To date, most studies have sought to evaluate associations between NAFLD and cardiovascular disease (CVD), type 2 diabetes (T2DM), chronic kidney disease (CKD), and colorectal cancer. It is important that both physicians and patients are aware of these potential extrahepatic associations, as many of the tools used for screening are readily available in clinical practice (i.e., glycosylated hemoglobin 1c [HbA1c], urinalysis), and if disease is identified early, be appropriately managed with standard medical therapies. Herein we review the extrahepatic diseases most strongly associated with NAFLD, highlighting recent key studies.
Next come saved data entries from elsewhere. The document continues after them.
import Mathlib
import Literature.NumberTheory.Automorphic.HilbertModularFormQExpansion
import Summits.Langlands.Langlands.Theorems.CapacityClassicalityHilbertIntegralOverconvergentIsCongruenceStubFiniteQIndexAntidiagonal
import Summits.Langlands.Langlands.Theorems.CapacityClassicalityHilbertIntegralOverconvergentIsCongruenceStubSmulArgFourierCoeff

/-!
# Preliminaries for the supply from a seed form (§ U of line Sketch-ideate-r1-k1, lead part 2)

Part 2 of the lead's composition `stub_supplyFromSeed` (RESHAPE 17, § U) for the crux
`HilbertIntegralOverconvergentIsCongruence` (stmt-Langlands-8485): small facts about the cone `qIndexSet F` of
`q`-expansion indices over a totally real field `F` and about monomial exponents.

* `ssp_gamma1_mono` — `𝔞 ≤ 𝔟 ⇒ Γ₁(𝔞) ≤ Γ₁(𝔟)`;
* `ssp_finite_cone_sublevel` — for a height `λ_y(ν) = ∑_σ y_σ σ(ν)` with `y ≫ 0`, the cone has finite sublevel sets
  `{ν ∈ cone : λ_y ν ≤ t}` (a sublevel set lies in a box, finite by the landed `fqa_box_finite`);
* `ssp_exists_height_min` — a non-zero cone-supported coefficient function attains its minimal height on its support;
* `ssp_div_mem_qIndexSet`, `ssp_mul_mem_qIndexSet` — the cone is stable under `ν ↦ δν` for totally positive
  `δ ∈ 𝓞 F`, and `μ/δ` lies in the cone as soon as it lies in the dual lattice;
* `ssp_sym_sum_injective` — for `ω_0 = 0` and `ω_1, …, ω_n` linearly independent over `ℚ`, the monomial exponent
  `e ∈ Sym (Fin (n+1)) m` is determined by `∑_{l ∈ e} ω_l` (compare coordinates; the multiplicity of `0` is then fixed
  by the degree `m`).
-/

set_option linter.dupNamespace false

noncomputable section

namespace Summit.Langlands.Langlands.Theorems.HilbertIntegralOverconvergentIsCongruence

open MeasureTheory Complex NumberField
open Literature.NumberTheory.Automorphic Literature.NumberTheory.Automorphic.HilbertModular
open scoped MatrixGroups

/-- `Γ₁` is monotone in the ideal: `𝔞 ≤ 𝔟 ⇒ Γ₁(𝔞) ≤ Γ₁(𝔟)`. -/
theorem ssp_gamma1_mono {R : Type*} [CommRing R] {𝔞 𝔟 : Ideal R} (h : 𝔞 ≤ 𝔟) :
    Bianchi.Gamma1 𝔞 ≤ Bianchi.Gamma1 𝔟 :=
  fun _ hγ ↦ ⟨h hγ.1, h hγ.2⟩

/-- **Finite sublevel sets of the cone.**  For `y ≫ 0` the set of cone indices `ν` with
`∑_σ y_σ σ(ν) ≤ t` is finite: each such `ν` is `0` or totally positive with `σ(ν) ≤ t / y_σ ≤ N`, so it lies in the
box `0 ≤ σ(ν) ≤ σ(N)` of the dual lattice, which is finite (`fqa_box_finite`). -/
theorem ssp_finite_cone_sublevel {F : Type} [Field F] [NumberField F] [NumberField.IsTotallyReal F] (y : (F →+* ℝ) → ℝ) (hy : ∀ σ, 0 < y σ)
    (t : ℝ) : {ν : F | ν ∈ qIndexSet F ∧ ∑ σ : F →+* ℝ, y σ * σ ν ≤ t}.Finite := by
  classical
  -- a natural number bounding `t / y σ` for every `σ`
  obtain ⟨N, hN⟩ : ∃ N : ℕ, ∀ σ : F →+* ℝ, t / y σ ≤ N := by
    refine ⟨⌈∑ σ : F →+* ℝ, |t| / y σ⌉₊, fun σ ↦ ?_⟩
    refine le_trans ?_ (Nat.le_ceil _)
    refine le_trans (div_le_div_of_nonneg_right (le_abs_self t) (hy σ).le) ?_
    exact Finset.single_le_sum (f := fun σ' : F →+* ℝ ↦ |t| / y σ')
      (fun σ' _ ↦ div_nonneg (abs_nonneg t) (hy σ').le) (Finset.mem_univ σ)
  refine (fqa_box_finite F (N : F)).subset ?_
  rintro ν ⟨hνc, hνt⟩
  obtain ⟨hνd, hν0⟩ := mem_qIndexSet_iff.mp hνc
  have hnonneg : ∀ σ : F →+* ℝ, 0 ≤ σ ν := fun σ ↦ by
    rcases hν0 with h | h
    · rw [h, map_zero]
    · exact (h σ).le
  refine ⟨hνd, fun σ ↦ ⟨hnonneg σ, ?_⟩⟩
  rw [map_natCast]
  -- `y σ * σ ν ≤ ∑ = λ ν ≤ t`, so `σ ν ≤ t / y σ ≤ N`
  have h1 : y σ * σ ν ≤ t :=
    le_trans (Finset.single_le_sum (f := fun σ' : F →+* ℝ ↦ y σ' * σ' ν)
      (fun σ' _ ↦ mul_nonneg (hy σ').le (hnonneg σ')) (Finset.mem_univ σ)) hνt
  have h2 : σ ν ≤ t / y σ := by
    rw [le_div_iff₀ (hy σ), mul_comm]
    exact h1
  exact h2.trans (hN σ)

/-- **A cone-supported coefficient function attains its minimal height on its support** (the support meets a
finite sublevel set of the cone). -/
theorem ssp_exists_height_min {F : Type} [Field F] [NumberField F] [NumberField.IsTotallyReal F] (y : (F →+* ℝ) → ℝ) (hy : ∀ σ, 0 < y σ)
    (a : F → ℂ) (ha : ∀ ν, a ν ≠ 0 → ν ∈ qIndexSet F) (ν₁ : F) (hν₁ : a ν₁ ≠ 0) :
    ∃ νs : F, a νs ≠ 0 ∧ ∀ ν, a ν ≠ 0 → ∑ σ : F →+* ℝ, y σ * σ νs ≤ ∑ σ : F →+* ℝ, y σ * σ ν := by
  classical
  set T : Finset F := ((ssp_finite_cone_sublevel y hy (∑ σ : F →+* ℝ, y σ * σ ν₁)).toFinset).filter
    (fun ν ↦ a ν ≠ 0) with hT
  have hν₁T : ν₁ ∈ T := by
    rw [hT, Finset.mem_filter, Set.Finite.mem_toFinset]
    exact ⟨⟨ha ν₁ hν₁, le_rfl⟩, hν₁⟩
  obtain ⟨νs, hνsT, hmin⟩ := Finset.exists_min_image T (fun ν ↦ ∑ σ : F →+* ℝ, y σ * σ ν) ⟨ν₁, hν₁T⟩
  have hνs : a νs ≠ 0 := by
    rw [hT, Finset.mem_filter] at hνsT
    exact hνsT.2
  refine ⟨νs, hνs, fun ν hν ↦ ?_⟩
  by_cases hle : ∑ σ : F →+* ℝ, y σ * σ ν ≤ ∑ σ : F →+* ℝ, y σ * σ ν₁
  · refine hmin ν ?_
    rw [hT, Finset.mem_filter, Set.Finite.mem_toFinset]
    exact ⟨⟨ha ν hν, hle⟩, hν⟩
  · exact ((hmin ν₁ hν₁T).trans (le_of_lt (not_le.mp hle)))

/-- If `μ` is a cone index and `μ/δ` (with `δ ∈ 𝓞 F` totally positive) lies in the dual lattice, then `μ/δ` is a
cone index. -/
theorem ssp_div_mem_qIndexSet {F : Type} [Field F] [NumberField F] (δ : 𝓞 F) (hδ : ∀ σ : F →+* ℝ, 0 < σ (δ : F)) {μ : F} (hμ : μ ∈ qIndexSet F)
    (hdiv : ∀ a : 𝓞 F, ∃ n : ℤ, Algebra.trace ℚ F (μ / (δ : F) * a) = n) : μ / (δ : F) ∈ qIndexSet F := by
  refine mem_qIndexSet_iff.mpr ⟨hdiv, ?_⟩
  rcases (mem_qIndexSet_iff.mp hμ).2 with h | h
  · exact Or.inl (by rw [h, zero_div])
  · exact Or.inr fun σ ↦ by rw [map_div₀]; exact div_pos (h σ) (hδ σ)

/-- The cone is stable under multiplication by totally positive algebraic integers. -/
theorem ssp_mul_mem_qIndexSet {F : Type} [Field F] [NumberField F] (δ : 𝓞 F) (hδ : ∀ σ : F →+* ℝ, 0 < σ (δ : F)) {ν : F} (hν : ν ∈ qIndexSet F) :
    (δ : F) * ν ∈ qIndexSet F := by
  obtain ⟨hνd, hν0⟩ := mem_qIndexSet_iff.mp hν
  refine mem_qIndexSet_iff.mpr ⟨fun a ↦ saf_mul_mem_dualLattice F δ hνd a, ?_⟩
  rcases hν0 with h | h
  · exact Or.inl (by rw [h, mul_zero])
  · exact Or.inr fun σ ↦ by rw [map_mul]; exact mul_pos (hδ σ) (h σ)

/-- Sums over a multiset of indices in `Fin (n+1)` as sums of multiplicities, with the `0`-th term dropped when
`ω 0 = 0`. -/
theorem ssp_multiset_sum_eq_count_smul {F : Type} [Field F] [NumberField F] {n : ℕ} (ω : Fin (n + 1) → F) (hω0 : ω 0 = 0)
    (s : Multiset (Fin (n + 1))) :
    (s.map ω).sum = ∑ i : Fin n, ((s.count i.succ : ℕ) : ℚ) • ω i.succ := by
  classical
  rw [Finset.sum_multiset_map_count]
  rw [Finset.sum_subset (Finset.subset_univ s.toFinset) (fun x _ hx ↦ by
    rw [Multiset.count_eq_zero_of_notMem (fun h ↦ hx (Multiset.mem_toFinset.mpr h)), zero_smul])]
  rw [Fin.sum_univ_succ, hω0, smul_zero, zero_add]
  refine Finset.sum_congr rfl fun i _ ↦ ?_
  rw [Nat.cast_smul_eq_nsmul]

/-- The multiplicities of a multiset over `Fin (n+1)` add up to its cardinality, split off at `0`. -/
theorem ssp_count_zero_add_sum_count_succ {n : ℕ} (s : Multiset (Fin (n + 1))) :
    s.count 0 + ∑ i : Fin n, s.count i.succ = Multiset.card s := by
  classical
  rw [← Fin.sum_univ_succ (f := fun l ↦ s.count l), ← Multiset.toFinset_sum_count_eq s]
  exact (Finset.sum_subset (Finset.subset_univ s.toFinset) (fun x _ hx ↦
    Multiset.count_eq_zero_of_notMem (fun h ↦ hx (Multiset.mem_toFinset.mpr h)))).symm

/-- **Monomial exponents are determined by their `ω`-moments.**  For `ω_0 = 0` and `ω_1, …, ω_n ∈ F` linearly
independent over `ℚ`, the map `e ↦ ∑_{l ∈ e} ω_l` is injective on the monomial exponents `Sym (Fin (n+1)) m` of
each fixed degree `m` (the coordinates give the multiplicities of `1, …, n`, and the multiplicity of `0` is then
`m` minus their sum). -/
theorem ssp_sym_sum_injective {F : Type} [Field F] [NumberField F] {n : ℕ} (ω : Fin (n + 1) → F) (hω0 : ω 0 = 0)
    (hli : LinearIndependent ℚ (fun i : Fin n ↦ ω i.succ)) (m : ℕ) :
    Function.Injective (fun e : Sym (Fin (n + 1)) m ↦ ((e : Multiset (Fin (n + 1))).map ω).sum) := by
  classical
  intro e e' h
  simp only at h
  rw [ssp_multiset_sum_eq_count_smul ω hω0, ssp_multiset_sum_eq_count_smul ω hω0] at h
  have hcount : ∀ i : Fin n,
      (e : Multiset (Fin (n + 1))).count i.succ = (e' : Multiset (Fin (n + 1))).count i.succ := by
    have h2 : ∑ i : Fin n, ((((e : Multiset (Fin (n + 1))).count i.succ : ℕ) : ℚ) -
        (((e' : Multiset (Fin (n + 1))).count i.succ : ℕ) : ℚ)) • ω i.succ = 0 := by
      simp only [sub_smul, Finset.sum_sub_distrib, h, sub_self]
    have h3 := Fintype.linearIndependent_iff.mp hli _ h2
    intro i
    exact_mod_cast sub_eq_zero.mp (h3 i)
  have hc := ssp_count_zero_add_sum_count_succ (e : Multiset (Fin (n + 1)))
  have hc' := ssp_count_zero_add_sum_count_succ (e' : Multiset (Fin (n + 1)))
  rw [Sym.card_coe] at hc hc'
  have hsum : ∑ i : Fin n, (e : Multiset (Fin (n + 1))).count i.succ =
      ∑ i : Fin n, (e' : Multiset (Fin (n + 1))).count i.succ := Finset.sum_congr rfl fun i _ ↦ hcount i
  have hcount0 : (e : Multiset (Fin (n + 1))).count 0 = (e' : Multiset (Fin (n + 1))).count 0 := by omega
  apply Sym.coe_injective
  refine Multiset.ext.mpr fun l ↦ ?_
  exact Fin.cases hcount0 (fun i ↦ hcount i) l

end Summit.Langlands.Langlands.Theorems.HilbertIntegralOverconvergentIsCongruence

end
We focus on the incident risk of extrahepatic diseases and the extent that the risk is independent of features of the metabolic syndrome and patient characteristics that commonly coexist in adult patients with NAFLD. Finally, we propose future studies necessary to strengthen our understanding of these risks, and present a possible screening strategy.

Cardiovascular Disease

CVD is the commonest cause of death globally, with greater than 75% of events being attributed to coronary heart disease (CHD) and stroke. The risks of CVD can be mitigated by addressing recognized risk factors, such as smoking cessation, having a healthy diet, increasing physical activity, and aggressive management of comorbidities including T2DM, dyslipidemia, and hypertension.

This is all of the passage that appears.